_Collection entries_
/---

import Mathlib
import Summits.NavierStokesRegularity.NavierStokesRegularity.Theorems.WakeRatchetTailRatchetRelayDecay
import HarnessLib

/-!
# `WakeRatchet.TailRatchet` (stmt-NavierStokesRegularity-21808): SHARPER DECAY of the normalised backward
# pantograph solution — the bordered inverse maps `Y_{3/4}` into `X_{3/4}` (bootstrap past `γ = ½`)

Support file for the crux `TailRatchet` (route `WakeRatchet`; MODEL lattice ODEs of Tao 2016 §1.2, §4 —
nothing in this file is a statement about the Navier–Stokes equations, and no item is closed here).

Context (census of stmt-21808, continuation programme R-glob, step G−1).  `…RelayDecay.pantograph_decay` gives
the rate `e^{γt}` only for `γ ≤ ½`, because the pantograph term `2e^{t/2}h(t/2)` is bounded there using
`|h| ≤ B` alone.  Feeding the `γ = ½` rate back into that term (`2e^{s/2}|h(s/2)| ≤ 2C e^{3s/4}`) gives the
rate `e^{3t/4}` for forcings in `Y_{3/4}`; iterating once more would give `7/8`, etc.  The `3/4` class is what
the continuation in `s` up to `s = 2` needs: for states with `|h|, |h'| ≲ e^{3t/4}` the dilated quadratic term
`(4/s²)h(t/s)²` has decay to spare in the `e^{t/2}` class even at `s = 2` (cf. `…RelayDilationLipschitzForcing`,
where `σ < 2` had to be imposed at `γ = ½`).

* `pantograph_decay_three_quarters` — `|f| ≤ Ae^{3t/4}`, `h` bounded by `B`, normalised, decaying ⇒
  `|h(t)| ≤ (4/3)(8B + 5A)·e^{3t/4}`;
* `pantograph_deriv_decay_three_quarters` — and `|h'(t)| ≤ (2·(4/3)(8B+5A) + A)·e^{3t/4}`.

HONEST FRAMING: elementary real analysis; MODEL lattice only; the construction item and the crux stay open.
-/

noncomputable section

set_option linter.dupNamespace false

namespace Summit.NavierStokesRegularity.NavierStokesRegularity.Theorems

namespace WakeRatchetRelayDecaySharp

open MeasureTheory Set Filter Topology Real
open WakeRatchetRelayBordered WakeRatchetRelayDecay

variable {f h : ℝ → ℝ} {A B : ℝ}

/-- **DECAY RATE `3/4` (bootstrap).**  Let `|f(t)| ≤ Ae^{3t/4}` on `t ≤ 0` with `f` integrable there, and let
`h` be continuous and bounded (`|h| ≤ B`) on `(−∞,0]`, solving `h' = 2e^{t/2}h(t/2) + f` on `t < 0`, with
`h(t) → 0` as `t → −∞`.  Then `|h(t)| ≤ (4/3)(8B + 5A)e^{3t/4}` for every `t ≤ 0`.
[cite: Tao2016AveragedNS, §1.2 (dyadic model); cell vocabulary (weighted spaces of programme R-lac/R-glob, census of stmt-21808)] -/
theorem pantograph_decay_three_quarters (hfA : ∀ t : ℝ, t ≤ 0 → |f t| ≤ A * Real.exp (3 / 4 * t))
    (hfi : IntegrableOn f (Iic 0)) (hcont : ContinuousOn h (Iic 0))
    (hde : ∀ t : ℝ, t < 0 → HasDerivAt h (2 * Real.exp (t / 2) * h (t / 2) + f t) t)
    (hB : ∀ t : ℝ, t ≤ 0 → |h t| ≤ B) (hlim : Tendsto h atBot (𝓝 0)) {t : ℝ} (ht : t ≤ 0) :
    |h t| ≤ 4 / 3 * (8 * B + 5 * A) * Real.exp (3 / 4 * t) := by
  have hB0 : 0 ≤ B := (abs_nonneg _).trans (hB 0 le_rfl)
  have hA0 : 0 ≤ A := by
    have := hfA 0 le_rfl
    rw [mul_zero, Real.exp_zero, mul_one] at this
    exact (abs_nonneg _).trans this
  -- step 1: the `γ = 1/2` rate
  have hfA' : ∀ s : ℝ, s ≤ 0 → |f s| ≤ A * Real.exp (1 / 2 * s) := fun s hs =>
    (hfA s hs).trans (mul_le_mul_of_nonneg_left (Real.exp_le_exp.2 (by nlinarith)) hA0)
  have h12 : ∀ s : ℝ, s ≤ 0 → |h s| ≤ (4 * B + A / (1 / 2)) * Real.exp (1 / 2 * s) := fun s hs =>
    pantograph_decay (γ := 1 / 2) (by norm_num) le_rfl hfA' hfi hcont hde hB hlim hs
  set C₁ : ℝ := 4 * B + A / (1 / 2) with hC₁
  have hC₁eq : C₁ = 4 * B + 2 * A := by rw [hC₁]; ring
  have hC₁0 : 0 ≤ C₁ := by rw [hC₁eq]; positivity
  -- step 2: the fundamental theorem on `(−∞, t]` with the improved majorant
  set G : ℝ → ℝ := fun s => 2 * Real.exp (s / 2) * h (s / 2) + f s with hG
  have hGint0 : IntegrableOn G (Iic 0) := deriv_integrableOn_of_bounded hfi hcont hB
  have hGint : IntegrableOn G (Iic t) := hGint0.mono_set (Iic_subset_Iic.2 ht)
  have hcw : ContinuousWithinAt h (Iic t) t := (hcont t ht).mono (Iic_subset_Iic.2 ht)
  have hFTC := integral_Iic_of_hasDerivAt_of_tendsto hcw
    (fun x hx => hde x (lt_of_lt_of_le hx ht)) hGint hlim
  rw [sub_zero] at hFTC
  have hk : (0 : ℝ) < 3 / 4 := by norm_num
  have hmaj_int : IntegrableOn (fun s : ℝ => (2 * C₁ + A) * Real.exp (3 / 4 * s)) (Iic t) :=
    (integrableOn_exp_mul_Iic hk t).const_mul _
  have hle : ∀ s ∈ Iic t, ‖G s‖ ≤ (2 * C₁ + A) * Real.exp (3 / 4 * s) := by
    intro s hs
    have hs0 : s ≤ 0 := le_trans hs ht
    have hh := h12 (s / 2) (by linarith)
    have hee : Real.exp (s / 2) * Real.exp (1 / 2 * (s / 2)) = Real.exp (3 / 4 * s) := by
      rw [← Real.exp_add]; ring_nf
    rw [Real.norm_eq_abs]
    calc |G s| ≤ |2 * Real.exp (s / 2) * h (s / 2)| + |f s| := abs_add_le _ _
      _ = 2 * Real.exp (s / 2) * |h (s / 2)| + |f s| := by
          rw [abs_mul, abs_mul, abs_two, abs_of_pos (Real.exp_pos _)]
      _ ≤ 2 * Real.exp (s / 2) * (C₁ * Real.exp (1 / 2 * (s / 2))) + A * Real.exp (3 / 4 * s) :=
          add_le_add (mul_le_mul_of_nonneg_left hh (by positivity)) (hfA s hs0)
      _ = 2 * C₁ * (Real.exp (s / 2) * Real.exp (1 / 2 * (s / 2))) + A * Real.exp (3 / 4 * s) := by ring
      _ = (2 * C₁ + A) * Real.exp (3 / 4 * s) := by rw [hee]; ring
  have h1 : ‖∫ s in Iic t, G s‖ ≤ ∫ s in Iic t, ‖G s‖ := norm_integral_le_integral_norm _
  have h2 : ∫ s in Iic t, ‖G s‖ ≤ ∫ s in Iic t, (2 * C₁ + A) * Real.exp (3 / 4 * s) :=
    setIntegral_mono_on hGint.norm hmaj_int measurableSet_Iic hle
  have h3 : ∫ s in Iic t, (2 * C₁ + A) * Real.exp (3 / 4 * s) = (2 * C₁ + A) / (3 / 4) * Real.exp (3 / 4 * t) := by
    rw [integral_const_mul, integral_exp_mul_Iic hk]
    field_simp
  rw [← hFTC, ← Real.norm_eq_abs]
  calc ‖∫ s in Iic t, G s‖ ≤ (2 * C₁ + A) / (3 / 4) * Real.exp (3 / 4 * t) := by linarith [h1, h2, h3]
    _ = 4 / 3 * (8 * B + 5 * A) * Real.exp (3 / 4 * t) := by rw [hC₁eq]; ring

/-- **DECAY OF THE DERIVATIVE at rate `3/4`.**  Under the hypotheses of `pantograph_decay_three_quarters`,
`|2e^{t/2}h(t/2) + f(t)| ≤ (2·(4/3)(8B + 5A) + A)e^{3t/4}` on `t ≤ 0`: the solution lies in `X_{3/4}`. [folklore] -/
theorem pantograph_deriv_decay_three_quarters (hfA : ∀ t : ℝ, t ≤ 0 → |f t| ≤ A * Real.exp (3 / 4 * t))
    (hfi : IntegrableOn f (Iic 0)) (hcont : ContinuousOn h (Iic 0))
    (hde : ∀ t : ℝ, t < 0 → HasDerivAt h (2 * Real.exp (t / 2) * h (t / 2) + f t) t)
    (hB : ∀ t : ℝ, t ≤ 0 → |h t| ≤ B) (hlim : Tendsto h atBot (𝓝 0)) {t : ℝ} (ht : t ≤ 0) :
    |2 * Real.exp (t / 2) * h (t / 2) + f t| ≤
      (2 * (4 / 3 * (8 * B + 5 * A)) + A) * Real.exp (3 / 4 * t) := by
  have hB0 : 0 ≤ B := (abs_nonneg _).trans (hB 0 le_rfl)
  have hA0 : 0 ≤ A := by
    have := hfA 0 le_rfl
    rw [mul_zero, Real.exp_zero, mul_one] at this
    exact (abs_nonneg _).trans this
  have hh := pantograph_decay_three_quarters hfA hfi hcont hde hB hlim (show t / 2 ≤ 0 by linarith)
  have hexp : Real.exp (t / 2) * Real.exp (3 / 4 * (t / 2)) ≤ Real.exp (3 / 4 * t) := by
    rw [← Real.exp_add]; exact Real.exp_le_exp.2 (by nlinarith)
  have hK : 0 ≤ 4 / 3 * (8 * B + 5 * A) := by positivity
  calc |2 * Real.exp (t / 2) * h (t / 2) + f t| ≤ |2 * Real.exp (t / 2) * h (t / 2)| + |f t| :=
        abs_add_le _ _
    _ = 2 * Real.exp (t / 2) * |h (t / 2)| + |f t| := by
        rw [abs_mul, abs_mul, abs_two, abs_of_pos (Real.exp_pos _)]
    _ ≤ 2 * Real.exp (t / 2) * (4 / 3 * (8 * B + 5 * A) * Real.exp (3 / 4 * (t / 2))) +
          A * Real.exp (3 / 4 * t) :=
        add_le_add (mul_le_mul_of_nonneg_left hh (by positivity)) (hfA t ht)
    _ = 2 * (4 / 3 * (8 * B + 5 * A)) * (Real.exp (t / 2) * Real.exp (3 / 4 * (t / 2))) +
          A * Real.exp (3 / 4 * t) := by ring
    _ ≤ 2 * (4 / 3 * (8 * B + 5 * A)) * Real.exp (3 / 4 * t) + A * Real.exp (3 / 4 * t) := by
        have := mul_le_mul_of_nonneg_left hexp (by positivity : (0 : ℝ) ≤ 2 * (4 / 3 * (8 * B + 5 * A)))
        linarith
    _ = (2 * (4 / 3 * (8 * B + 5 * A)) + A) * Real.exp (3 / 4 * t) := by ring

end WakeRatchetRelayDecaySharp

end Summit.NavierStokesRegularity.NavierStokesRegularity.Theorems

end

\---
/---

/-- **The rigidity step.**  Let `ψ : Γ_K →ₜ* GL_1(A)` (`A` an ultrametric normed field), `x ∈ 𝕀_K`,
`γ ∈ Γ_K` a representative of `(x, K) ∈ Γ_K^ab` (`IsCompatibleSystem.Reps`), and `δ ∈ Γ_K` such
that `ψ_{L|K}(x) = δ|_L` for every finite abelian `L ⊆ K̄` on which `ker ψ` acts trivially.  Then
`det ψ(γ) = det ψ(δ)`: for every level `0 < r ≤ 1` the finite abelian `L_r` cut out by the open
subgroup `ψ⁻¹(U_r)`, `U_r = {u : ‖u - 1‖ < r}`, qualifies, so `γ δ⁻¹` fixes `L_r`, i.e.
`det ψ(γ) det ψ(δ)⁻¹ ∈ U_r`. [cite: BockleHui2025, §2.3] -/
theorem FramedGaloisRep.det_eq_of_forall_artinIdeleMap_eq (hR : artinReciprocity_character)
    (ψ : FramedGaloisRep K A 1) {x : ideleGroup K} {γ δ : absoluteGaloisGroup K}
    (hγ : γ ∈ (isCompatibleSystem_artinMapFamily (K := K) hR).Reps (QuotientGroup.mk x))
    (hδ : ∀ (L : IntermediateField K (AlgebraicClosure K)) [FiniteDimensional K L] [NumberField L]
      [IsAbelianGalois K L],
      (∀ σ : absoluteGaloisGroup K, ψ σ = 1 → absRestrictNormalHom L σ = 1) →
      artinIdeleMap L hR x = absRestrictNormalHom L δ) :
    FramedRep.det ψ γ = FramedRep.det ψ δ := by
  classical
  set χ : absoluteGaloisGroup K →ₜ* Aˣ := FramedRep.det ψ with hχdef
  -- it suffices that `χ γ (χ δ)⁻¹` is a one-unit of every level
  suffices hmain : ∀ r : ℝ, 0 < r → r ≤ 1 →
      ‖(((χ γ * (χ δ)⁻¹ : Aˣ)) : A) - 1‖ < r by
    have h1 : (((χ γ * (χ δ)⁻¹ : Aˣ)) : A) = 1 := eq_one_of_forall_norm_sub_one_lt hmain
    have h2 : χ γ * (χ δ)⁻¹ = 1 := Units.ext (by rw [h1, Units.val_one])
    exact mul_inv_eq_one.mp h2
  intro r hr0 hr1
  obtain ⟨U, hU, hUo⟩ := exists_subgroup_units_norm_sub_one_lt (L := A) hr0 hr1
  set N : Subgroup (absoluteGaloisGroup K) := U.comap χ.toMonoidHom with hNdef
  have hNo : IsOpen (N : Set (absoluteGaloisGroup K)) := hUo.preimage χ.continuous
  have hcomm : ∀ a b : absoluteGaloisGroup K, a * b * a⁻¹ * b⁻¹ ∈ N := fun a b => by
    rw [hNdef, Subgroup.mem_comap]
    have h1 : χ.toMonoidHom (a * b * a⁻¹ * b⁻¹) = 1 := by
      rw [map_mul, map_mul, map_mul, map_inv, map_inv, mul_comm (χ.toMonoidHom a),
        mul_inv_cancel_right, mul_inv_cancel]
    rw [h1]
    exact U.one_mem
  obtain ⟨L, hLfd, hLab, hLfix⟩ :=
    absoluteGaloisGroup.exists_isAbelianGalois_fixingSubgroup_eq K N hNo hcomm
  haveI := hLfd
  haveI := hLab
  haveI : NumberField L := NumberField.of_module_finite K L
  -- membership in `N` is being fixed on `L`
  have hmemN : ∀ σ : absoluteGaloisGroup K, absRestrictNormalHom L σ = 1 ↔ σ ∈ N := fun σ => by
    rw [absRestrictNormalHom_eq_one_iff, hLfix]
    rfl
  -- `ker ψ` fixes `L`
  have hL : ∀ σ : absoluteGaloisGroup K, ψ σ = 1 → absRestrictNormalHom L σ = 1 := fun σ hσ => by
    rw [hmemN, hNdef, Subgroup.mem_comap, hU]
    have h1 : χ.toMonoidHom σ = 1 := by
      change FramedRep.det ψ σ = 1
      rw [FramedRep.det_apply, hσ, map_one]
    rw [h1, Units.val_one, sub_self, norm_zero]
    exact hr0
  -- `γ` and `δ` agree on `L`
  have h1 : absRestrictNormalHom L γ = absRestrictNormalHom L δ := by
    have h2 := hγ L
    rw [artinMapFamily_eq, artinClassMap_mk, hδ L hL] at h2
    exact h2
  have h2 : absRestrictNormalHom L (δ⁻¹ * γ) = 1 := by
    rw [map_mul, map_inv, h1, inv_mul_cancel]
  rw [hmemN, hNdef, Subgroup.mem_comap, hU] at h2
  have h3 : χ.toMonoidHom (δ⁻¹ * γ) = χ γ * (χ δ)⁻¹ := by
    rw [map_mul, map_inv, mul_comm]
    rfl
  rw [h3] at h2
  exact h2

\---

_Work order_
Starting with the line that holds "have h3 : ∫" and ending with the line that holds "calc ‖∫ s in", retype every line in the data above exactly, and nothing else.

_Task output_
  have h3 : ∫ s in Iic t, (2 * C₁ + A) * Real.exp (3 / 4 * s) = (2 * C₁ + A) / (3 / 4) * Real.exp (3 / 4 * t) := by
    rw [integral_const_mul, integral_exp_mul_Iic hk]
    field_simp
  rw [← hFTC, ← Real.norm_eq_abs]
  calc ‖∫ s in Iic t, G s‖ ≤ (2 * C₁ + A) / (3 / 4) * Real.exp (3 / 4 * t) := by linarith [h1, h2, h3]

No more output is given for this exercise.